Media & Culture

Claude Mythos crushed all the benchmarks

New Claude model scores 90.1% on MMLU, beating GPT-4o and Gemini Ultra.

Deep Dive

Anthropic has unveiled Claude Mythos, its new state-of-the-art AI model that decisively outperforms competitors across major benchmarks. According to the company's technical paper, Mythos achieves a 90.1% score on the Massive Multitask Language Understanding (MMLU) benchmark, surpassing OpenAI's GPT-4o (88.7%) and Google's Gemini Ultra (90.0%). It shows particularly strong gains in mathematical reasoning, scoring 85.7% on the challenging MATH dataset—a 40% improvement over its predecessor, Claude 3 Opus. The model maintains a 200K token context window, enabling deep analysis of long documents.

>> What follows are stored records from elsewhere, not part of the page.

/-- **`χ` read on the line's unitary group**: `χ_W := χ ∘ (u·1_W ↦ u) : U(J_W)(𝔸_{F,f}) →* ℂ^×`, the character by which
`U(W) = E¹(𝔸_f)` is made to act in App. D Step 3. [cite: Liu2021, App. D §D.1 Step 3 (l. 5221)] -/
def lineChar (a : Fˣ) (χ : UnitaryGroup.finAdelicOne F E c →* ℂˣ) : UnitaryGroup.finAdelic F E c 1 (JW F E a) →* ℂˣ :=
  χ.comp (lineCenterEquiv F E c a).symm.toMonoidHom

omit [NumberField F] in
/-- `χ_W(u·1_W) = χ(u)`. [cite: Liu2021, App. D §D.1 Step 3 (l. 5221)] -/
@[simp] theorem lineChar_finAdelicCenter (a : Fˣ) (χ : UnitaryGroup.finAdelicOne F E c →* ℂˣ)
    (u : UnitaryGroup.finAdelicOne F E c) :
    lineChar F E c a χ (UnitaryGroup.finAdelicCenter F E c 1 (JW F E a) u) = χ u := by
  show χ ((lineCenterEquiv F E c a).symm (lineCenterEquiv F E c a u)) = χ u
  rw [MulEquiv.symm_apply_apply]

end Chi

/-! ## §3. `ω(μ, ε, χ)` and its `𝔾(𝔸_F^∞)`-action: the Weil `χ`-coinvariants of the pair `(V, ⟨lineOf ε⟩)` -/

section Omega

variable (F E : Type) [Field F] [NumberField F] [Field E] [NumberField E] [Algebra F E]
variable (c : E ≃ₐ[F] E) (N : ℕ) {n : ℕ} (e : Fin N × Fin 1 ≃ Fin n)
variable (JV : Matrix (Fin N) (Fin N) E) {TV : Matrix (Fin N) (Fin N) F}
variable [Algebra.IsQuadraticExtension F E] {δ : E} (hcδ : c δ = -δ) (hδ : δ ≠ 0) {d : F}
  (hd : δ * δ = algebraMap F E d) (hV : TV.IsSymm) (hVd : IsUnit TV.det) (hJV : JV = TV.map (algebraMap F E))
/- THE SPLITTING FAMILY (a parameter, see the module docstring): for every line `⟨a⟩` a compatible, continuous pair
splitting `s_a : G₁(𝔸_F) = U(J_V ⊗ (a))(𝔸_F) → Mp` of [GelbartRogawski1991, Prop. 3.1.1] — to be instantiated by the
splittings attached to `μ` ([Liu2021, App. D Step 2]). -/
variable {s : ∀ a : Fˣ, UnitaryGroup.adelicPair F E c N 1 JV (JW F E a) →* adelicMpCont F (Fin n) (adelicGram F e TV (TW F a))}
  (hs : ∀ a : Fˣ, (splittingDatum F E c N 1 e JV (JW F E a) hcδ hδ hd hV (isSymm_TW F a) hVd (isUnit_det_TW F a) hJV
    (JW_eq F E a)).IsCompatible (s a))

/-- **`omega … ε χ = ω(μ, ε, χ)`** ([Liu2021, Def. 4.11; App. D §D.1 Steps 1–3]) for the splitting family `s`: the
`χ_W`-coinvariants `Ω(s_{lineOf ε}, χ_W)` of the finite Weil representation of the finite-adelic dual pair
`U(J_V) × U(⟨lineOf ε⟩)` under the line's unitary group `U(W)(𝔸_{F,f}) = E¹(𝔸_f)` (`TwistedCoinv.Coinv` of
`WeilCoinv.finPairRepW`), a `ℂ`-vector space. [cite: Liu2021, Def. 4.11 (l. 2092–2096); App. D §D.1 Step 3 (l. 5221)] -/
abbrev omega (ε : Eps F d) (χ : Chi F E c) : Type :=
  TwistedCoinv.Coinv
    (finPairRepW F E c N 1 e JV (JW F E (lineOf F d ε)) hcδ hδ hd hV (isSymm_TW F _) hVd (isUnit_det_TW F _) hJV
      (JW_eq F E _) (hs (lineOf F d ε)))
    (lineChar F E c (lineOf F d ε) χ.1)
/-- FINITE RANGE (rows): an entry whose row site is none of the `z + α s` vanishes. [folklore] -/
theorem stencilIns_apply_eq_zero_of_row (z : Λ) (S : Finset σ) (α β : σ → Λ) (m : σ → Matrix X X ℝ) {p : Λ × X} (q : Λ × X)
    (h : ∀ s ∈ S, p.1 ≠ z + α s) : stencilIns z S α β m p q = 0 := by
  rw [stencilIns_apply]
  exact Finset.sum_eq_zero fun s hs => if_neg fun hc => h s hs hc.1

/-- FINITE RANGE (columns): an entry whose column site is none of the `z + β s` vanishes. [folklore] -/
theorem stencilIns_apply_eq_zero_of_col (z : Λ) (S : Finset σ) (α β : σ → Λ) (m : σ → Matrix X X ℝ) (p : Λ × X) {q : Λ × X}
    (h : ∀ s ∈ S, q.1 ≠ z + β s) : stencilIns z S α β m p q = 0 := by
  rw [stencilIns_apply]
  exact Finset.sum_eq_zero fun s hs => if_neg fun hc => h s hs hc.2

/-- TRANSLATION COVARIANCE: the stencil at `z + a` is the stencil at `z` read at the back-translated sites. [folklore] -/
theorem stencilIns_translate (z a : Λ) (S : Finset σ) (α β : σ → Λ) (m : σ → Matrix X X ℝ) (p q : Λ × X) :
    stencilIns (z + a) S α β m p q = stencilIns z S α β m (p.1 - a, p.2) (q.1 - a, q.2) := by
  rw [stencilIns_apply, stencilIns_apply]
  refine Finset.sum_congr rfl fun s _ => ?_
  simp only [sub_eq_iff_eq_add, add_right_comm z a]

end Algebra

/-! ## §2 Stencil data and stencil forms of the constituents of the Wilson vertex -/

section Data

variable {Λ : Type*} [DecidableEq Λ] [AddCommGroup Λ] {C : Type*} {D : Type*} [Fintype D] [DecidableEq D]

/-- column offsets of the longitudinal vertex `divVertex`: `e γ` (paired block `+`) and `e γ − e μ` (paired block `−`); all its row
offsets are `0`.  A definition asserting nothing. [folklore] -/
def dvβ (e : D → Λ) (γ : D) : D × Bool → Λ := fun p => if p.2 then e γ else e γ - e p.1

/-- colour blocks of `divVertex`: `± dirBlock γ μ A`.  A definition asserting nothing. [folklore] -/
def dvm (γ : D) (A : Matrix C C ℝ) : D × Bool → Matrix (C × D) (C × D) ℝ :=
  fun p => if p.2 then dirBlock γ p.1 A else -dirBlock γ p.1 A

/-- **THE LONGITUDINAL VERTEX IS A STENCIL** (index `D × Bool`). [folklore] -/
theorem divVertex_eq_stencil (e : D → Λ) (z : Λ) (γ : D) (A : Matrix C C ℝ) :
    divVertex e z γ A = stencilIns z univ (fun _ => (0 : Λ)) (dvβ e γ) (dvm γ A) := by
  simp only [divVertex, stencilIns, Fintype.sum_prod_type, Fintype.sum_bool, dvβ, dvm, if_true, Bool.false_eq_true, if_false,
    add_zero, pairIns, elemIns_neg, sub_eq_add_neg, add_assoc]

Beyond raw scores, Claude Mythos introduces enhanced "agentic" capabilities, meaning it can plan and execute multi-step tasks like coding projects, data analysis, and research synthesis with less human oversight. Anthropic emphasizes the model's improved safety and reduced hallucination rates through Constitutional AI techniques. While pricing details aren't fully released, early access suggests a tiered structure for enterprise clients, positioning Mythos as a premium tool for complex analytical work where accuracy is critical.

Key Points
  • Scores 90.1% on MMLU, beating GPT-4o and matching Gemini Ultra
  • Shows 40% improvement on complex mathematical reasoning (85.7% on MATH)
  • Features 200K context window and advanced agentic task execution

Why It Matters

Sets a new accuracy standard for enterprise AI, enabling more reliable complex analysis and automation.